In this example, we will group by the `department`

and `state`

columns, summarize all columns except the grouping columns, and apply the `sum`

function to all summarized columns.

```
# Sum on all columns except group by columns
num_df<- df[,c("department","state","age","salary","bonus")]
df2 <- num_df %>% group_by(department, state) %>%
summarise(across(everything(), sum),
.groups = 'drop') %>%
as.data.frame()
df2
```

## Get Group By Sum using aggregate()

So far, we have learned examples of groupby sum using the dplyr package.
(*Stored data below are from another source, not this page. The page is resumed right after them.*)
import Summits.RiemannHypothesis.RiemannHypothesis.Theorems.WeilFormatCDataO109ColTables
import Summits.RiemannHypothesis.RiemannHypothesis.Theorems.S2FormatCE0
import Literature.NumberTheory.LFunctions.YoshidaWindowGramTailMSSines
import Literature.NumberTheory.LFunctions.YoshidaWindowGramMiddleJBox
import Literature.NumberTheory.LFunctions.YoshidaWindowGramTailJFactoredScaled
import Literature.NumberTheory.LFunctions.YoshidaWindowGramTailMSFactored
import Literature.NumberTheory.LFunctions.YoshidaWindowGramTailJDiagTight
import Summits.RiemannHypothesis.RiemannHypothesis.Theorems.FormatCPsdBands
import Summits.RiemannHypothesis.RiemannHypothesis.Theorems.WeilFormatCDiagShift
import Summits.RiemannHypothesis.RiemannHypothesis.Theorems.FormatCPsdSymmBands
import HarnessLib

/-!
# Format C kernel rung `O109` (a = 109/100, column-band layout): light-table slices 1940…2000 (kernel certificates)

Window `a = 109/100`; prime powers in the window: 2, 3, 2^2, 5, 7, 2^3; prime constant A = 2358/1000 (`WeilFormatC.primeCoeff_form_ge_cells_1098`); evaluator parameters S = 2^320, Kpi 160, Kser 190, kred 8, Kexp 55, J 150; full table modes < 321; light column table modes < 2051; units 2^-310 (Schur entries), 2^-154 (column digits, width 157), 2^-148 (tail-factor digits, width 151), 2^-64 (reciprocal weights), 2^-40 (tail base); order-J tail J = 4, θ = 1/2048, η = 1/10 | 4/1.
Design row: sr-gb-rung-b B g22 hp odd λ-run = PARITY CELL 17 L-SIDE: a = 109/100 with SIX prime powers 2,3,4,5,7,8 (kmax 8; WeilFormatC.primeCoeff_form_ge_cells_1098, A = 2358/1000; 0.0086 below the (log 9)/2 resonance — the last full cell of this kit), μ = 2^-113 = 9.6e-35, odd 320/640/2048, kit precision S 2^320 / c 310 / Kpi 160 / Kser 190 / Kexp 55 / J 150 (A g23 hp levers), MS tail; probes (B g22): λ_min(DS) 8.15e-35 @ 109/100, 3.75e-34 @ 217/200 (Bo 320); see HOME(B)/CELL16-LSIDE-B-g22.md. Generated by sr-gb-rung-a prover A g22 with rh-explicit-weil-2 gen7's generator extended for the odd λ-run (--sector odd --mu-log2; HOME(A)/code-g22/gen7/gramgen7.py sha16 b22c17hp00000109) from `#eval` of the tree's `Encl` functions; every datum is re-verified by the kernel in the theorem files (`decide +kernel`). Helper data of the rh-explicit Weil-positivity programme (format C, K-CELL-2), RH-free. [cite: Yoshida1992HermitianForms, §5 (5.15)-(5.16) p. 301; §7 pp. 305–312]

(piece A of 2 of `WeilFormatCDataO109ColSlice27`, split by theorem groups [tC1940, tC1950, tC1960] against the gate's 600-s elaboration cap; prover B g22)
-/

set_option linter.dupNamespace false
set_option exponentiation.threshold 1024
set_option maxRecDepth 200000

namespace Summit.RiemannHypothesis.RiemannHypothesis.Theorems.WeilFormatCData.O109
open Literature.NumberTheory.LFunctions Literature.NumberTheory.LFunctions.Yoshida1992 Encl Literature.Analysis.ValidatedNumerics.NumericsMP

/-- kernel: light-table slice `[1940, 1950)`. -/
theorem tC1940 : checkTableCol O109.prm O109.C O109.ctab 1940 10 = true := by decide +kernel

/-- kernel: light-table slice `[1950, 1960)`. -/
theorem tC1950 : checkTableCol O109.prm O109.C O109.ctab 1950 10 = true := by decide +kernel

/-- kernel: light-table slice `[1960, 1970)`. -/
theorem tC1960 : checkTableCol O109.prm O109.C O109.ctab 1960 10 = true := by decide +kernel

end Summit.RiemannHypothesis.RiemannHypothesis.Theorems.WeilFormatCData.O109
Now in this example, we will learn how to get groupby sum based on single/multiple columns of the data frame using R base `aggregate()`

function.

Let’s pass specified columns one for summing and another for grouping along with `FUN`

parameters into this function, it will perform grouping and summing finally, return the sum of the grouped object.

```
# Group by sum using R Base aggregate()
agg_df <- aggregate(df$salary, by=list(df$department), FUN=sum)
agg_df
```

Yields below output.

## Perform Groupby Sum of Multiple Columns using R Base

You can utilize the base R function `aggregate()`

to perform a groupby sum operation on multiple columns of a data frame. To do this, specify the list of columns for grouping using the `by`

parameter and include another numeric column along with the `FUN`

parameter when calling the function.

```
# R Base aggregate() on multiple columns
agg_df <- aggregate(df$salary, by=list(df$department,df$state), FUN=sum)
agg_df
```

Yields below output.

## Conclusion

In this article, I have detailed how to perform a group by sum in R using the `group_by()`

function from the dplyr package and the `aggregate()`

function from base R. The dplyr functions are particularly efficient for handling large datasets, making them the preferable option.